Small-strain shear modulus (G_max) and microscopic pore structure of calcareous sand with different grain size distributions

Abstract

The maximum shear modulus (G_max) is a key material characteristic that is incorporated in advanced soil constitutive models. Numerous experimental studies have been conducted to describe the effects of particle sizes and packing characteristics on G_max. However, most of these studies were conducted on quartz-based sands. A review of the literature revealed that few studies have described the effects of grain size distribution (GSD) on G_max in calcareous sands. Therefore, bender element (BE) tests were performed on calcareous sands with different mean grain sizes (d₅₀), uniformity coefficients (C_u), and void ratios to obtain G_max. The BE results revealed that the G_max of calcareous sand increases slightly with increasing d₅₀ but decreases significantly with increasing C_u. A modified model of G_max incorporating the effects C_u and d₅₀ was therefore developed for calcareous sand. Moreover, microscopic observations of pore size distributions (PSD) obtained from nuclear magnetic resonance (NMR) tests were presented to demonstrate the effect of GSD on PSD and its correlation with G_max.

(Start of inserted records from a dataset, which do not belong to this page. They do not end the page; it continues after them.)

import Summits.QuantumFields.BalabanUV.Beta.GradedStencilDictionary

/-!
# `BalabanUV.Beta.FP.GradedStencilMoments` — road «FP» for binder row D1, row H2-G-STENCIL (owner b2b-balaban-beta-d1-p3, journal l.20595 (3)), part 1 of 2:
# LIST MOMENTS of an3's located-pair `ℤ⁴` stencils (`GradedBubbles.Stn`), THEIR VANISHING UNDER GRADING, and the `∑'` ↔ list-sum DICTIONARY for the
# realisation `GradedStencilDictionary.real`

HONEST DEPENDENCY (page 1, mandatory): continuum YM on T⁴ ⇐ BetaPertH ∧ nine spine estimates (0/9 proved); BetaPertH ⇐ (D1) ∧ (D4) ∧ CAP+tail;
G-an2-4 gates asym, D1 and NE2/3/4.  HONEST FRAMING (cell contract, verbatim): «discharging `BetaPertH` makes Bałaban's UV stability UNCONDITIONAL —
a real constructive-QFT result; it is NOT the continuum limit and NOT the Clay problem.»  THIS MODULE DISCHARGES NOTHING of the wall: finite list
bookkeeping over `ℤ⁴` (`[our object]`/`[folklore]` throughout; nothing cited, no `def … : Prop`, 0 sorry).  It is the generic half of the computation
`cubicGermOf (wilsonA 3) = ymGerm` (part 2, `FP/WilsonCubicGerm`): the cubic GERM of a stencil family is a pair of FIRST MOMENTS, an3-g16's
`WilsonStencilZ4.remStn` is `Graded 2`, and a graded stencil of grading `≥ 2` has no first moments.  NOT D1, NOT BetaPertH, NOT continuum, NOT Clay.

ABSOLUTE RULE (cell charter, verbatim): «No internally-minted statement may enter as a cited fact. Every hypothesis is either kernel-proved in this package or a
verbatim quotation of a PUBLISHED theorem with page reference. The manuscript(s) under audit are NOT citable for their own disputed steps — they are the thing
under adjudication; programme-internal (2001/route/tribunal) claims are never citable.»

WHAT IS PROVED.
* §1 `mom0 V`, `momX V κ`, `momY V κ` (zeroth ∕ first row ∕ first column moment of a located-pair list `V : Stn I`, matrix-valued over the internal index `I`);
  their behaviour under `++`, `smulS`, `rowSh`, `colSh`, `rowDiff`, `colDiff` (`moments_append` … `moments_colDiff`); **`moments_of_graded`**:
  `Graded n V → (1 ≤ n → mom0 V = 0) ∧ (2 ≤ n → ∀ κ, momX V κ = 0 ∧ momY V κ = 0)` (induction on the `Graded` derivation: a unit-step row∕column
  difference kills one more moment; translations, sums, scalars preserve the vanishing); `mom0_apply` ∕ `moments_apply` (entries).
* §2 **`hasSum_real_apply_mul`**: on ANY lattice `Λ` with frame `e`, for every weight `φ : Λ → Λ → ℝ` and internal indices `i j`,
  `HasSum (fun (x,z) ↦ real e 0 0 V (x,i) (z,j) · φ x z) (Σ_{p ∈ V} m_p i j · φ (lift e x_p) (lift e y_p))` — the (finitely supported) pairing of the
  realised stencil against a weight over ALL pairs of sites is the list pairing; `tsum` form and the transposed-entry form (`Equiv.prodComm`).
Provenance: G-an2-4 formalisation swarm seat b2b-balaban-gan24-formalise-leaf-02 gen 36 (cross-lane on road FP), 2026-08-20.
-/

noncomputable section

namespace Summit.QuantumFields.BalabanUV.Beta.FP.GradedStencilMoments

open Finset
open scoped BigOperators
open Literature.MathematicalPhysics.QuantumFieldTheory.Balaban1983to89
open Literature.MathematicalPhysics.QuantumFieldTheory.Balaban1983to89.Beta
open Literature.MathematicalPhysics.QuantumFieldTheory.Balaban1983to89.Beta.DyadicShell (Pt)
open Literature.MathematicalPhysics.QuantumFieldTheory.Balaban1983to89.Beta.GradedBubbles (LP Stn rowSh colSh smulS rowDiff colDiff Graded
  IsStep)
open Literature.MathematicalPhysics.QuantumFieldTheory.Balaban1983to89.Beta.BubbleTable (elemIns elemIns_apply)
open Summit.QuantumFields.BalabanUV.Beta.GradedStencilDictionary (real lift real_nil real_cons real_append)

/-! ## §1 List moments of a `ℤ⁴` located-pair stencil and their vanishing under grading -/

section Moments

variable {I : Type*}

/-- [our object] ZEROTH MOMENT of a stencil: the sum of its internal matrices. -/
def mom0 (V : Stn I) : Matrix I I ℝ := (V.map fun p => p.m).sum

/-- [our object] FIRST ROW MOMENT along the axis `κ`: `Σ_p (x_p)_κ · m_p`. -/
def momX (V : Stn I) (κ : Fin 4) : Matrix I I ℝ := (V.map fun p => ((p.x κ : ℤ) : ℝ) • p.m).sum

/-- [our object] FIRST COLUMN MOMENT along the axis `κ`: `Σ_p (y_p)_κ · m_p`. -/
def momY (V : Stn I) (κ : Fin 4) : Matrix I I ℝ := (V.map fun p => ((p.y κ : ℤ) : ℝ) • p.m).sum

/-- [folklore] `mom0` of a cons. -/
theorem mom0_cons (p : LP I) (V : Stn I) : mom0 (p :: V) = p.m + mom0 V := rfl

/-- [folklore] `momX` of a cons. -/
theorem momX_cons (p : LP I) (V : Stn I) (κ : Fin 4) : momX (p :: V) κ = ((p.x κ : ℤ) : ℝ) • p.m + momX V κ := rfl

/-- [folklore] `momY` of a cons. -/
theorem momY_cons (p : LP I) (V : Stn I) (κ : Fin 4) : momY (p :: V) κ = ((p.y κ : ℤ) : ℝ) • p.m + momY V κ := rfl

/-- [folklore] the three moments of the empty stencil vanish. -/
@[simp] theorem moments_nil (κ : Fin 4) : mom0 ([] : Stn I) = 0 ∧ momX ([] : Stn I) κ = 0 ∧ momY ([] : Stn I) κ = 0 := ⟨rfl, rfl, rfl⟩

/-- [folklore] moments are additive under concatenation. -/
theorem moments_append (V W : Stn I) (κ : Fin 4) :
    mom0 (V ++ W) = mom0 V + mom0 W ∧ momX (V ++ W) κ = momX V κ + momX W κ ∧ momY (V ++ W) κ = momY V κ + momY W κ := by
  simp only [mom0, momX, momY, List.map_append, List.sum_append, and_self]

/-- [folklore] moments of a scalar multiple. -/
theorem moments_smulS (c : ℝ) (V : Stn I) (κ : Fin 4) :
    mom0 (smulS c V) = c • mom0 V ∧ momX (smulS c V) κ = c • momX V κ ∧ momY (smulS c V) κ = c • momY V κ := by
  induction V with
  | nil => simp [smulS, mom0, momX, momY]
  | cons p V ih =>
    have h : smulS c (p :: V) = ⟨p.x, p.y, c • p.m⟩ :: smulS c V := rfl
    obtain ⟨h0, hx, hy⟩ := ih
    rw [h, mom0_cons, momX_cons, momY_cons, mom0_cons, momX_cons, momY_cons, h0, hx, hy, smul_add, smul_add, smul_add, smul_comm c,
      smul_comm c (((p.y κ : ℤ) : ℝ))]
    exact ⟨rfl, rfl, rfl⟩

/-- [folklore] moments of a ROW translation: `mom0`, `momY` unchanged, `momX` shifted by `a_κ · mom0`. -/
theorem moments_rowSh (a : Pt) (V : Stn I) (κ : Fin 4) :
    mom0 (rowSh a V) = mom0 V ∧ momX (rowSh a V) κ = momX V κ + ((a κ : ℤ) : ℝ) • mom0 V ∧ momY (rowSh a V) κ = momY V κ := by
  induction V with
  | nil => simp [rowSh, mom0, momX, momY]
  | cons p V ih =>
    have h : rowSh a (p :: V) = ⟨p.x + a, p.y, p.m⟩ :: rowSh a V := rfl
    obtain ⟨h0, hx, hy⟩ := ih
    rw [h, mom0_cons, momX_cons, momY_cons, mom0_cons, momX_cons, momY_cons, h0, hx, hy]
    refine ⟨rfl, ?_, rfl⟩
    simp only [Pi.add_apply, Int.cast_add, add_smul, smul_add]
    abel

/-- [folklore] moments of a COLUMN translation: `mom0`, `momX` unchanged, `momY` shifted by `a_κ · mom0`. -/
theorem moments_colSh (a : Pt) (V : Stn I) (κ : Fin 4) :
    mom0 (colSh a V) = mom0 V ∧ momX (colSh a V) κ = momX V κ ∧ momY (colSh a V) κ = momY V κ + ((a κ : ℤ) : ℝ) • mom0 V := by
  induction V with
  | nil => simp [colSh, mom0, momX, momY]
  | cons p V ih =>
    have h : colSh a (p :: V) = ⟨p.x, p.y + a, p.m⟩ :: colSh a V := rfl
    obtain ⟨h0, hx, hy⟩ := ih
    rw [h, mom0_cons, momX_cons, momY_cons, mom0_cons, momX_cons, momY_cons, h0, hx, hy]
    refine ⟨rfl, rfl, ?_⟩
    simp only [Pi.add_apply, Int.cast_add, add_smul, smul_add]
    abel

/-- [folklore] moments of a ROW DIFFERENCE `ρ_a V − V`: `mom0 = 0`, `momX = a_κ · mom0 V`, `momY = 0`. -/
theorem moments_rowDiff (a : Pt) (V : Stn I) (κ : Fin 4) :
    mom0 (rowDiff a V) = 0 ∧ momX (rowDiff a V) κ = ((a κ : ℤ) : ℝ) • mom0 V ∧ momY (rowDiff a V) κ = 0 := by
  obtain ⟨a0, ax, ay⟩ := moments_append (rowSh a V) (smulS (-1) V) κ
  obtain ⟨s0, sx, sy⟩ := moments_smulS (-1 : ℝ) V κ
  obtain ⟨r0, rx, ry⟩ := moments_rowSh a V κ
  rw [rowDiff, a0, ax, ay, s0, sx, sy, r0, rx, ry, neg_one_smul, neg_one_smul, neg_one_smul, add_neg_cancel, add_neg_cancel,
    add_neg_cancel_comm]
  exact ⟨rfl, rfl, rfl⟩

/-- [folklore] moments of a COLUMN DIFFERENCE `σ_a V − V`: `mom0 = 0`, `momX = 0`, `momY = a_κ · mom0 V`. -/
theorem moments_colDiff (a : Pt) (V : Stn I) (κ : Fin 4) :
    mom0 (colDiff a V) = 0 ∧ momX (colDiff a V) κ = 0 ∧ momY (colDiff a V) κ = ((a κ : ℤ) : ℝ) • mom0 V := by
  obtain ⟨a0, ax, ay⟩ := moments_append (colSh a V) (smulS (-1) V) κ
  obtain ⟨s0, sx, sy⟩ := moments_smulS (-1 : ℝ) V κ
  obtain ⟨r0, rx, ry⟩ := moments_colSh a V κ
  rw [colDiff, a0, ax, ay, s0, sx, sy, r0, rx, ry, neg_one_smul, neg_one_smul, neg_one_smul, add_neg_cancel, add_neg_cancel,
    add_neg_cancel_comm]
  exact ⟨rfl, rfl, rfl⟩

/-- [folklore] **GRADING KILLS MOMENTS**: a stencil of grading `≥ 1` has vanishing zeroth moment, a stencil of grading `≥ 2` has vanishing zeroth
AND first (row and column) moments — by induction on the `Graded` derivation (each unit-step row/column difference kills one more moment; translations,
sums and scalars preserve the vanishing). -/
theorem moments_of_graded {n : ℕ} {V : Stn I} (h : Graded n V) :
    (1 ≤ n → mom0 V = 0) ∧ (2 ≤ n → ∀ κ, momX V κ = 0 ∧ momY V κ = 0) := by
  induction h with
  | zero V => exact ⟨fun h => absurd h (by omega), fun h => absurd h (by omega)⟩
  | weaken _ ih => exact ⟨fun h => ih.1 (by omega), fun h => ih.2 (by omega)⟩
  | @rowDiff n V a _ _ ih =>
    refine ⟨fun _ => (moments_rowDiff a V 0).1, fun hn κ => ?_⟩
    obtain ⟨-, hx, hy⟩ := moments_rowDiff a V κ
    rw [hx, hy, ih.1 (by omega), smul_zero]
    exact ⟨rfl, rfl⟩
  | @colDiff n V a _ _ ih =>
    refine ⟨fun _ => (moments_colDiff a V 0).1, fun hn κ => ?_⟩
    obtain ⟨-, hx, hy⟩ := moments_colDiff a V κ
    rw [hx, hy, ih.1 (by omega), smul_zero]
    exact ⟨rfl, rfl⟩
  | @rowSh n V a _ ih =>
    refine ⟨fun hn => by rw [(moments_rowSh a V 0).1]; exact ih.1 hn, fun hn κ => ?_⟩
    obtain ⟨-, hx, hy⟩ := moments_rowSh a V κ
    obtain ⟨hX, hY⟩ := ih.2 hn κ
    rw [hx, hy, hX, hY, ih.1 (by omega), smul_zero, add_zero]
    exact ⟨rfl, rfl⟩
  | @colSh n V a _ ih =>
    refine ⟨fun hn => by rw [(moments_colSh a V 0).1]; exact ih.1 hn, fun hn κ => ?_⟩
    obtain ⟨-, hx, hy⟩ := moments_colSh a V κ
    obtain ⟨hX, hY⟩ := ih.2 hn κ
    rw [hx, hy, hX, hY, ih.1 (by omega), smul_zero, add_zero]
    exact ⟨rfl, rfl⟩
  | @append n V W _ _ ih₁ ih₂ =>
    refine ⟨fun hn => ?_, fun hn κ => ?_⟩
    · rw [(moments_append V W 0).1, ih₁.1 hn, ih₂.1 hn, add_zero]
    · obtain ⟨-, hx, hy⟩ := moments_append V W κ
      rw [hx, hy, (ih₁.2 hn κ).1, (ih₁.2 hn κ).2, (ih₂.2 hn κ).1, (ih₂.2 hn κ).2, add_zero]
      exact ⟨rfl, rfl⟩
  | @smul n V c _ ih =>
    refine ⟨fun hn => ?_, fun hn κ => ?_⟩
    · rw [(moments_smulS c V 0).1, ih.1 hn, smul_zero]
    · obtain ⟨-, hx, hy⟩ := moments_smulS c V κ
      rw [hx, hy, (ih.2 hn κ).1, (ih.2 hn κ).2, smul_zero]
      exact ⟨rfl, rfl⟩

/-- [folklore] ENTRIES of the zeroth moment are the list sums of the entries. -/
theorem mom0_apply (V : Stn I) (i j : I) : mom0 V i j = (V.map fun p => p.m i j).sum := by
  induction V with
  | nil => simp [mom0]
  | cons p V ih => rw [mom0_cons, Matrix.add_apply, ih, List.map_cons, List.sum_cons]

/-- [folklore] ENTRIES of the first moments are the list sums of the entries. -/
theorem moments_apply (V : Stn I) (κ : Fin 4) (i j : I) :
    momX V κ i j = (V.map fun p => p.m i j * ((p.x κ : ℤ) : ℝ)).sum ∧ momY V κ i j = (V.map fun p => p.m i j * ((p.y κ : ℤ) : ℝ)).sum := by
  induction V with
  | nil => simp [momX, momY]
  | cons p V ih =>
    rw [momX_cons, momY_cons, Matrix.add_apply, Matrix.add_apply, Matrix.smul_apply, Matrix.smul_apply, ih.1, ih.2, List.map_cons,
      List.map_cons, List.sum_cons, List.sum_cons, smul_eq_mul, smul_eq_mul, mul_comm (p.m i j), mul_comm (p.m i j)]
    exact ⟨rfl, rfl⟩

end Moments

/-! ## §2 The dictionary: a `∑'` over all pairs of sites of the realised stencil is the list sum -/

section Dictionary

variable {Λ : Type*} [DecidableEq Λ] [AddCommGroup Λ] {I : Type*}

/-- [folklore] **`∑'` ↔ LIST SUM**: for every weight `φ`, the (finitely supported) function
`(x, z) ↦ real e 0 0 V (x, i) (z, j) · φ x z` on `Λ × Λ` has sum `Σ_{p ∈ V} m_p i j · φ (lift e x_p) (lift e y_p)`. -/
theorem hasSum_real_apply_mul (e : Fin 4 → Λ) (V : Stn I) (i j : I) (φ : Λ → Λ → ℝ) :
    HasSum (fun xz : Λ × Λ => real e 0 0 V (xz.1, i) (xz.2, j) * φ xz.1 xz.2)
      ((V.map fun p => p.m i j * φ (lift e p.x) (lift e p.y)).sum) := by
  induction V with
  | nil =>
    simp only [real_nil, Matrix.zero_apply, zero_mul, List.map_nil, List.sum_nil]
    exact hasSum_zero
  | cons p V ih =>
    simp only [real_cons, zero_add, Matrix.add_apply, add_mul, List.map_cons, List.sum_cons]
    refine HasSum.add ?_ ih
    have key : HasSum (fun xz : Λ × Λ => elemIns (lift e p.x) (lift e p.y) p.m (xz.1, i) (xz.2, j) * φ xz.1 xz.2)
        ((fun xz : Λ × Λ => elemIns (lift e p.x) (lift e p.y) p.m (xz.1, i) (xz.2, j) * φ xz.1 xz.2) (lift e p.x, lift e p.y)) := by
      refine hasSum_single _ fun xz hxz => ?_
      rw [elemIns_apply, if_neg, zero_mul]
      rintro ⟨h1, h2⟩
      exact hxz (Prod.ext h1 h2)
    simpa [elemIns_apply] using key

/-- [folklore] the `∑'` form of the dictionary. -/
theorem tsum_real_apply_mul (e : Fin 4 → Λ) (V : Stn I) (i j : I) (φ : Λ → Λ → ℝ) :
    ∑' xz : Λ × Λ, real e 0 0 V (xz.1, i) (xz.2, j) * φ xz.1 xz.2 = (V.map fun p => p.m i j * φ (lift e p.x) (lift e p.y)).sum :=
  (hasSum_real_apply_mul e V i j φ).tsum_eq

/-- [folklore] the TRANSPOSED-ENTRY dictionary (column site first in the weight's arguments): summing `real e 0 0 V (z, i) (x, j) · φ x z` over
`(x, z)`. -/
theorem hasSum_real_apply_mul_swap (e : Fin 4 → Λ) (V : Stn I) (i j : I) (φ : Λ → Λ → ℝ) :
    HasSum (fun xz : Λ × Λ => real e 0 0 V (xz.2, i) (xz.1, j) * φ xz.1 xz.2)
      ((V.map fun p => p.m i j * φ (lift e p.y) (lift e p.x)).sum) := by
  have h := hasSum_real_apply_mul e V i j fun a b => φ b a
  exact (Equiv.prodComm Λ Λ).hasSum_iff.mp (by simpa [Function.comp_def] using h)

end Dictionary

end Summit.QuantumFields.BalabanUV.Beta.FP.GradedStencilMoments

The NMR results revealed that the interaggregate pore structure proportion and uniformity of the PSD decreased significantly with increasing C_u but increased slightly with increasing d₅₀. The underlying mechanism for the effect of GSD on G_max was related to its substantial impact on microstructure. The significant decrease in G_max with increasing C_u can be attributed to the remarkable reduction in the ratio of the interaggregate void ratio to the intraaggregate void ratio. Additionally, G_max was enhanced as the heterogeneity of the microporosity structure distribution decreased.

Graphic abstract

Data availability statement

All data and models generated or used during the study appear in the published article.

Appendix

NMR is a specific physical phenomenon of protons with spin characteristics. The process of returning the magnetization vector to the equilibrium state is called relaxation. According to the relaxation mechanism for low-field NMR, there are three different relaxation mechanisms available for fluids in porous media. Therefore, the relaxation time of the pore fluid can be expressed as follows:

$$\frac{1}{{T_{2} }} = \frac{1}{{T_{2B} }} + \frac{1}{{T_{2S} }} + \frac{1}{{T_{2D} }}$$

(14)

where T₂ is the transverse relaxation time of the pore fluid collected by the Carr-Purcell-Meiboom-Gill (CPMG) pulse sequence; T_2B is the free transverse relaxation time of the liquid, which is determined by the physical properties of the liquid (such as viscosity and chemical composition); T_2S is the transverse relaxation time caused by surface relaxation; and T_2D is the transverse relaxation time of pore fluid caused by diffusion under a magnetic field gradient. For water in porous media, the influence of the first and third terms on the equation can be ignored, and surface relaxation plays the main role as follows:

$$\frac{1}{{T_{2} }} = \frac{1}{{T_{2S} }} = \rho_{2} \left( \frac{S}{V} \right)$$

(15)

where ρ₂ is the surface relaxation coefficient, which is a constant and is not affected by temperature and pressure, and S/V is the ratio between the pore surface area (S) and the pore volume (V), which is related to the pore shape. The shapes of pores in the soil can be approximated as cylindrical tubes. Therefore, Eq. (16) can be written as follows:

$$R = 2\rho_{2} T_{2}$$

(16)

where R is the pore size.

Fractal theory is a mathematical method that quantifies the degree of self-similarity, complex geometry and heterogeneity of porous media with fractal dimensions. According to previous studies, the pore structures of porous media exhibit fractal characteristics and can be studied using fractal theory [79, 80]. Fractal theory has been widely used in quantitatively describing and studying the fractal characteristics of PSDs. According to fractal theory, the fractal dimension D in the PSD corresponding to pore size R obtained by NMR can be provided as follows:

$$S_{v} = \left( {\frac{R}{{R_{\max } }}} \right)^{3 - D}$$

(17)

Therefore:

$$\lg S_{v} = (3 - D)\log R + (D - 3)\log R_{\max }$$

(18)

where R is the pore size, R_max is the maximum pore size, D is the fractal dimension, and S_v is the percentage passing.